Why do tax laws still punish 2-income families?
The marriage penalty gives some couples a raw deal when it comes to paying taxes.
This post comes from Krystal Steinmetz at partner site Money Talks News.
When it comes to paying taxes, two-income married couples can be at a disadvantage.
According to National Public Radio, "secondary" wage earners are sometimes penalized by a tax code provision that dates back to the Ozzie and Harriet days -- the so-called marriage penalty. It's when a married couple pay more income tax together than they would as two single individuals.
Melissa Kearney, director of the Hamilton Project at the Brookings Institution, told NPR that the tax system was not designed to penalize working spouses, but it can, and it does.
In 1948, Congress enacted an income tax rate structure for married taxpayers in which spousal income was pooled. It worked well at the time, because most husbands were the primary breadwinners and wives typically stayed at home.
Times have changed. Kearney explained to NPR that a couple with a highly paid husband in the highest tax bracket would really feel the brunt of the marriage penalty.
"As soon as the wife goes to work, her first dollar of earnings is taxed at our highest marginal tax rate," she says. "So some lawyers have referred to this as really the tax on women."
It also affects low- and middle-income couples. Brad Wilcox, director of the National Marriage Project at the University of Virginia, said low-wage workers are often hesitant to tie the knot because of the financial repercussions. Wilcox told NPR that pooling spousal incomes means a family may no longer qualify for food stamps, the Earned Income Tax Credit or Medicaid.
"They're hesitant to marry because they realize that they would experience a significant financial hit by doing so," Wilcox said.
If you want to see how the marriage penalty affects you, check out the Tax Policy Center calculator here.

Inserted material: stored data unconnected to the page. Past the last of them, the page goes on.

variable (cr : (F : T4Family) → (θ : Stage13HParams F N) → θ.Provisos₁₃CoPH F N → (ℕ → ℝ) → List (ULoop F) → SpineCarriers) (𝔯 : RateReading₁₃CoPH N)
  (ksel : (F : T4Family) → (θ : Stage13HParams F N) → θ.Provisos₁₃CoPH F N → (ℕ → ℝ) → List (ULoop F) → ℕ)
  (G : ∀ {F : T4Family}, Stage13HParams F N → Prop) (ℓ : (F : T4Family) → Stage13HParams F N → U3Letters₁₁) (s : (F : T4Family) → Stage13HParams F N → ℕ) (β : ℝ)
  (hpin : ∀ (F : T4Family) (θ : Stage13HParams F N) (hP : θ.Provisos₁₃CoPH F N) (g₀ : ℕ → ℝ) (os : List (ULoop F)),
    (𝔯.lit F θ hP g₀ os).u3 = objectsOfRecord₁₃ F N θ.toStage13Params (ℓ F θ))
  -- THE THREE READING-LAYER ROWS AT THE SELECTOR, IN v4's FULL-PREFIX KEYING (tuned sequences under (B) ∧ END only)
  (hrows : ∀ (F : T4Family) (θ : Stage13HParams F N) (hP : θ.Provisos₁₃CoPH F N), G θ → θ.Admissible F N →
      ForSmallCouplings (datumOfRecord₁₃CoPH F N θ hP) fun g₀ => ∀ os : List (ULoop F),
        N14At (𝔯.ne1 F θ hP g₀ os) ∧ N15At (ne2OfRecord₁₁ ((𝔯.lit F θ hP g₀ os).ne2 (ksel F θ hP g₀ os))) ∧
          N16HolderAt (ne3OfRecord₁₁ F ((𝔯.lit F θ hP g₀ os).ne3 (ksel F θ hP g₀ os))) β)
  -- letter rows of the U3 letter block, per guarded tuple
  (hs : ∀ (F : T4Family) (θ : Stage13HParams F N), θ.Provisos₁₃CoPH F N → G θ → θ.Admissible F N → (ℓ F θ).Signs)
  (hκ : ∀ (F : T4Family) (θ : Stage13HParams F N), θ.Provisos₁₃CoPH F N → G θ → θ.Admissible F N → 0 < (ℓ F θ).κ)
  (hcr : ∀ (F : T4Family) (θ : Stage13HParams F N), θ.Provisos₁₃CoPH F N → G θ → θ.Admissible F N → betaPrime510 4 1 (ℓ F θ).κ ≤ (ℓ F θ).cr)
  (hρ : ∀ (F : T4Family) (θ : Stage13HParams F N), θ.Provisos₁₃CoPH F N → G θ → θ.Admissible F N → 0 ≤ (ℓ F θ).ρ ∧ (ℓ F θ).ρ < 1)
  -- K5 (∀-keyed, as v4's `KeyedRelWeight ∕ KeyedShellWeight`), the N19′ face under the prefix at the spelled `PHolderD4 β`, the spine-side representation
  (h20 : ∀ (F : T4Family) (θ : Stage13HParams F N) (hP : θ.Provisos₁₃CoPH F N), G θ → θ.Admissible F N → ∀ (g₀ : ℕ → ℝ) (os : List (ULoop F)),
    RelWeightBound (cr F θ hP g₀ os).l₀ (cr F θ hP g₀ os).T (cr F θ hP g₀ os).A (cr F θ hP g₀ os).B (cr F θ hP g₀ os).Bad (cr F θ hP g₀ os).W)
  (h21 : ∀ (F : T4Family) (θ : Stage13HParams F N) (hP : θ.Provisos₁₃CoPH F N), G θ → θ.Admissible F N → ∀ (g₀ : ℕ → ℝ) (os : List (ULoop F)),
    ShellWeightBound (cr F θ hP g₀ os).l₀ (cr F θ hP g₀ os).T (cr F θ hP g₀ os).A (cr F θ hP g₀ os).B (cr F θ hP g₀ os).shA (cr F θ hP g₀ os).shB (cr F θ hP g₀ os).Wsh)
  (h19 : ∀ (F : T4Family) (θ : Stage13HParams F N) (hP : θ.Provisos₁₃CoPH F N), G θ → θ.Admissible F N →
      ForSmallCouplings (datumOfRecord₁₃CoPH F N θ hP) fun g₀ => ∀ os : List (ULoop F),
        (RatesHolderAt (datumOfRecord₁₃CoPH F N θ hP) (rateCarriersOfRecord₁₃CoPH 𝔯 F θ hP g₀ os (ksel F θ hP g₀ os)) β ∧
            ReadOutAt (datumOfRecord₁₃CoPH F N θ hP) (rateCarriersOfRecord₁₃CoPH 𝔯 F θ hP g₀ os (ksel F θ hP g₀ os)).u3 ∧
            (0 ≤ (rateCarriersOfRecord₁₃CoPH 𝔯 F θ hP g₀ os (ksel F θ hP g₀ os)).u3.ρ ∧ (rateCarriersOfRecord₁₃CoPH 𝔯 F θ hP g₀ os (ksel F θ hP g₀ os)).u3.ρ < 1)) →
          letI := (cr F θ hP g₀ os).dec
          ∃ δ : ℕ → ℝ, NE7.Core (cr F θ hP g₀ os).l₀ (cr F θ hP g₀ os).vol (cr F θ hP g₀ os).T (cr F θ hP g₀ os).Bad
            (fun K t τ => (cr F θ hP g₀ os).A K t τ - (cr F θ hP g₀ os).shA K t τ) (fun K t τ => (cr F θ hP g₀ os).B K t τ - (cr F θ hP g₀ os).shB K t τ) δ ∧
            Summable δ)
  (hx : ∀ (F : T4Family) (θ : Stage13HParams F N) (hP : θ.Provisos₁₃CoPH F N), G θ → θ.Admissible F N →
      ForSmallCouplings (datumOfRecord₁₃CoPH F N θ hP) fun g₀ => ∀ os : List (ULoop F),
        0 < (cr F θ hP g₀ os).l₀ ∧ 0 < (cr F θ hP g₀ os).vol ∧
        (∀ (K : ℕ) (t : ℝ), |t| ≤ (cr F θ hP g₀ os).l₀ →
          T4GenFunBounds.schemeZ ((datumOfRecord₁₃CoPH F N θ hP).scheme g₀) os ((cr F θ hP g₀ os).K₀ + K) t =
            ∑ τ ∈ (cr F θ hP g₀ os).T K, (cr F θ hP g₀ os).A K t τ) ∧
        (∀ (K : ℕ) (t : ℝ), |t| ≤ (cr F θ hP g₀ os).l₀ →
          T4GenFunBounds.schemeZ ((datumOfRecord₁₃CoPH F N θ hP).scheme g₀) os ((cr F θ hP g₀ os).K₀ + K + 1) t =
            ∑ τ ∈ (cr F θ hP g₀ os).T K, (cr F θ hP g₀ os).B K t τ))
include hpin hrows hs hκ hcr hρ h20 h21 h19 hx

If you're paying significantly more taxes by filing as a couple, you may want to consider filing separately rather than jointly. According to TurboTax, you need to keep in mind that filing separately may limit your ability to claim the following tax benefits: Child and Dependent Care Credit, Earned Income Credit, education credits, and tax-free exclusion of Social Security benefits, among others.
Legislation has recently been introduced to ease the marriage penalty. U.S. Sen. Patty Murray, D-Wash., has proposed allowing low- and middle-income couples to deduct 20 percent from the second earner's income when filing taxes. You can read more about Murray's proposed legislation here. NPR said Murray's bill likely won't pass a divided Congress.
What has your experience been like filing as a married couple?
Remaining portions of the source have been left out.